Saturday, July 3, 2010

Recall and Precision: It is not how many bad guys you caught, it is how many good guys suffered

The measurement of "Recall and Precision" is front and center in all of our fraud prevention measures and algorithms, you can read a general description of this concept and the mathematical definition in Wikipedia, but I have had better luck explaining the concept with this example:

Imagine there is a band of armed rubbers (say 5 guys) in your town and you sent your best cops to round them up. After a day they come back arresting a group of men. How do know if they did a good job?

The obvious answer is whether they have arrested ALL the gang members. So the measurement is "how many gang members have they arrested?" in this regard 5 is better than 4 and 4 is better than 3. Simple

But is that enough? Let's imagine three out comes

1 - The cops came back having arrested 5 guys, all of them gang member. This is perfect, they arrested ALL the RIGHT people, and ZERO WRONG person, recall = Precision = 100%.

2 - The cops came back having arrested 10 guys, 5 gang members of 5 random and innocent guys. In this case recall=100% but precision is 50% - which in this case is clearly not acceptable (even worse they could have arrested all men in the community, recall still would be 100% but precision would be near zero - that is called Carpet Bombing)

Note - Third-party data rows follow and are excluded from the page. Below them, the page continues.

/-- ★ **Both signs: Kobayashi's lower divisibility `∀ ε, KobayashiLowerDivisibility W 7 ε` for `245456b1` at `p = 7`** (crux L's body AT THE PAIR)
from the same inputs (22 prints, the EVEN row `hrow`, `hNS`): the `ε₀ = +1` main conjecture above, its Eisenstein half, and sign idleness on X7
(`SignDefect.X7.exists_kobayashiLowerDivisibility_iff_forall`, period facts := the tree theorems `realPeriodRat_eq_unit_mul_plusPeriod(_three)_holds`).
Per pair; CONDITIONAL; closes nothing class-wide; BSD is proved for no curve. [cite: Kobayashi2003, Conjecture (p. 2), Thm. 7.4 (p. 13)]
[cite: Pollack2003, Prop. 6.18] [cite: Cremona2006, Table 1 (Cremona label 245456b1)] -/
theorem forall_kobayashiLowerDivisibility_c245456b1_7_of_prints_of_mazurTateRow
    (hJ : thm62_63_73_signedColemanKato_zetaJoint) (h12 : thm12_signedSelmerDual_finite_torsion) (h41 : thm41_signedCharIdeal_divisibility)
    (hD : Hida2000_thm326_exists_galoisRep) (hC : Carayol1986_artinConductorExponent)
    (hS : ∀ (V : WeierstrassCurve ℚ) (ℓ : ℕ) [Fact ℓ.Prime], V.swanConductorAt_rationalTate_eq_wildConductorExponent_of_ringChar_eq_two ℓ)
    (hmod : exists_isNewformOf) (hKim : BDKim2009.cor213_signedLambda_add_sum_delta_eq_of_torsionIso)
    (hPR : PollackRubin2004.mainTheorem_signedCharIdeal_eq_of_cm) (hV : vatsal1999_plusSymbol_congruence)
    (hK211 : BDKim2009.prop211_selmer_noFiniteSubmodule) (hK2526 : BDKim2009.cor25_prop26_selmer_lambda_eq_add_sum_delta)
    (h53 : Literature.NumberTheory.ComplexMultiplication.EllipticUnits.JohnsonLeungKings2011.cor53_thm52ShapeO) (hKE : Literature.NumberTheory.ComplexMultiplication.EllipticUnits.Kato2004.sec155_exists_katoUnitRep)
    (h24i : Literature.NumberTheory.ComplexMultiplication.EllipticUnits.DeShalit1987.prop24_i_mem_rayClassField) (h24ii : Literature.NumberTheory.ComplexMultiplication.EllipticUnits.DeShalit1987.prop24_ii_galoisAction)
    (h25 : Literature.NumberTheory.ComplexMultiplication.EllipticUnits.DeShalit1987.prop25_i_normRelation)
    (hKP : KimPark2017.prop212_prop33_localSignedDual_free_rank_two) (hKPd : KimPark2017.def210_prop212_exists_signedNormSystem)
    (hKP29 : KimPark2017.def210_prop29_exists_signedNormSystem_logSum)
    (hF1 : Literature.NumberTheory.EllipticCurves.Kato2004.CM.prop159_ellipticUnits_tatePairing_values_inert)
    (hRes : Literature.NumberTheory.EllipticCurves.ModularForms.Ribet1977_cmNewform_gamma0_badEulerFactor_padicCharacter)
    (W : WeierstrassCurve ℚ) [W.IsElliptic] [W.IsGloballyMinimal] [Fact (Nat.Prime 7)]
    (hW : W = ⟨0, 1, 0, -85980133, 623470851987⟩) (hNS : ¬ W.HasSurjectiveModNGaloisRep 7)
    (hrow : ∀ [NeZero (W.conductorNorm ℤ)] (f : CuspForm (Gamma0 (W.conductorNorm ℤ)) 2), IsNewformOf W f →
      ∃ Θ : IwasawaAlgebra 7, iwasawaToPowerSeries 7 Θ =
          ((mazurTateElement f 7 2).map (algebraMap ℚ ℚ_[7]) : PowerSeries ℚ_[7]) ∧
        Θ ≠ 0 ∧ mu Θ = 0 ∧ lam Θ = (cyclotomicOmegaMinus 7 2).natDegree + 2) :
    ∀ ε : ℤˣ, KobayashiLowerDivisibility W 7 ε := by
  obtain ⟨hX, hap, -⟩ := classX7_frobeniusTrace_not_hasCM_c245456b1_7 W hW
  have hMC := kobayashiMainConjecture_c245456b1_7_of_prints_of_mazurTateRow hJ h12 h41 hD hC hS hmod hKim hPR hV hK211 hK2526
    h53 hKE h24i h24ii h25 hKP hKPd hKP29 hF1 hRes W hW hNS hrow
  exact fun ε ↦ (SignDefect.X7.exists_kobayashiLowerDivisibility_iff_forall W 7 h12
    Summit.BirchSwinnertonDyer.BirchSwinnertonDyer.Theorems.realPeriodRat_eq_unit_mul_plusPeriod_holds
    Summit.BirchSwinnertonDyer.BirchSwinnertonDyer.Theorems.realPeriodRat_eq_unit_mul_plusPeriod_three_holds hJ (by norm_num) hX hap).mp
    ⟨1, kobayashiLowerDivisibility_of_mainConjecture hMC⟩ ε

/-- ★ **The `ε₀ = −1` twin for `245456b1 @ 7`: `KobayashiMainConjecture W 7 (−1)`** from the 22 prints, `hNS`, and ONE displayed ODD row `hrowO` —
`LAYERS.tsv` 09c04126f37ca31c row `245456b1@7, level 2 = Pollack index 1, odd, q = deg ω₁⁺ = 0`: `μ = 0, λ = 2 = 0 + 2`, engines B and E AGREE ⇒
`(μ, λ)(L⁻₇(E)) = (0, 2)`; BY NAME via `SmallImageRttOneSided.oneSignFloor_of_mazurTateRowOdd`. Per pair; CONDITIONAL; closes nothing class-wide;
BSD is proved for no curve. [cite: Kobayashi2003, Conjecture (p. 2), Thm. 1.2, Thm. 4.1] [cite: Pollack2003, Prop. 6.18, Cor. 5.11]
[cite: Cremona2006, Table 1 (Cremona label 245456b1)] -/
theorem kobayashiMainConjecture_c245456b1_7_neg_one_of_prints_of_mazurTateRow
    (hJ : thm62_63_73_signedColemanKato_zetaJoint) (h12 : thm12_signedSelmerDual_finite_torsion) (h41 : thm41_signedCharIdeal_divisibility)
    (hD : Hida2000_thm326_exists_galoisRep) (hC : Carayol1986_artinConductorExponent)
    (hS : ∀ (V : WeierstrassCurve ℚ) (ℓ : ℕ) [Fact ℓ.Prime], V.swanConductorAt_rationalTate_eq_wildConductorExponent_of_ringChar_eq_two ℓ)
    (hmod : exists_isNewformOf) (hKim : BDKim2009.cor213_signedLambda_add_sum_delta_eq_of_torsionIso)
    (hPR : PollackRubin2004.mainTheorem_signedCharIdeal_eq_of_cm) (hV : vatsal1999_plusSymbol_congruence)
    (hK211 : BDKim2009.prop211_selmer_noFiniteSubmodule) (hK2526 : BDKim2009.cor25_prop26_selmer_lambda_eq_add_sum_delta)
    (h53 : Literature.NumberTheory.ComplexMultiplication.EllipticUnits.JohnsonLeungKings2011.cor53_thm52ShapeO) (hKE : Literature.NumberTheory.ComplexMultiplication.EllipticUnits.Kato2004.sec155_exists_katoUnitRep)
    (h24i : Literature.NumberTheory.ComplexMultiplication.EllipticUnits.DeShalit1987.prop24_i_mem_rayClassField) (h24ii : Literature.NumberTheory.ComplexMultiplication.EllipticUnits.DeShalit1987.prop24_ii_galoisAction)
    (h25 : Literature.NumberTheory.ComplexMultiplication.EllipticUnits.DeShalit1987.prop25_i_normRelation)
    (hKP : KimPark2017.prop212_prop33_localSignedDual_free_rank_two) (hKPd : KimPark2017.def210_prop212_exists_signedNormSystem)
    (hKP29 : KimPark2017.def210_prop29_exists_signedNormSystem_logSum)
    (hF1 : Literature.NumberTheory.EllipticCurves.Kato2004.CM.prop159_ellipticUnits_tatePairing_values_inert)
    (hRes : Literature.NumberTheory.EllipticCurves.ModularForms.Ribet1977_cmNewform_gamma0_badEulerFactor_padicCharacter)
    (W : WeierstrassCurve ℚ) [W.IsElliptic] [W.IsGloballyMinimal] [Fact (Nat.Prime 7)]
    (hW : W = ⟨0, 1, 0, -85980133, 623470851987⟩) (hNS : ¬ W.HasSurjectiveModNGaloisRep 7)
    (hrowO : ∀ [NeZero (W.conductorNorm ℤ)] (f : CuspForm (Gamma0 (W.conductorNorm ℤ)) 2), IsNewformOf W f →
      ∃ Θ : IwasawaAlgebra 7, iwasawaToPowerSeries 7 Θ =
          ((mazurTateElement f 7 1).map (algebraMap ℚ ℚ_[7]) : PowerSeries ℚ_[7]) ∧
        Θ ≠ 0 ∧ mu Θ = 0 ∧ lam Θ = (cyclotomicOmegaPlus 7 1).natDegree + 2) :
    KobayashiMainConjecture W 7 (-1) := by
  obtain ⟨hX, hap, hcm⟩ := classX7_frobeniusTrace_not_hasCM_c245456b1_7 W hW
  exact kobayashiMainConjecture_of_prints_of_oneSignFloorAt hJ h12 h41 hD hC hS hmod hKim hPR hV hK211 hK2526 h53 hKE h24i h24ii
    h25 hKP hKPd hKP29 hF1 hRes W 7 (by norm_num) hX hcm hap hNS (-1)
    (fun f hf Lplus Lminus hPP ↦ SmallImageRttOneSided.oneSignFloor_of_mazurTateRowOdd W 7 (by norm_num) hX.1.1 hap
      (by decide : Odd 1) hrowO f hf Lplus Lminus hPP)

end Summit.BirchSwinnertonDyer.BirchSwinnertonDyer.Theorems.SmallImageRttLine

end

3- The cops came back with 3 guys, all gang member, no innocent guys was arrested. In this case recall= 60% but precision=100% - this is called Proof Beyond the Reasonable Doubt i.e. a philosophy of design whereby it is better to let a bad guy go free then to harm a good guy.

In modeling risk and fraud and designing algorithms to prevent them, we always have to measure the algorithm based on their recall and precision. Low precision methods typically cost a lot in term of customer support and friction in user experience, low recall algorithms and method result in higher losses for the company.

in designing a Risk Management strategy, I tend to side with lower recall then lower precision and then manage the ratio of loss/revenue with the higher revenue generated by higher precision - or right customer who were let in.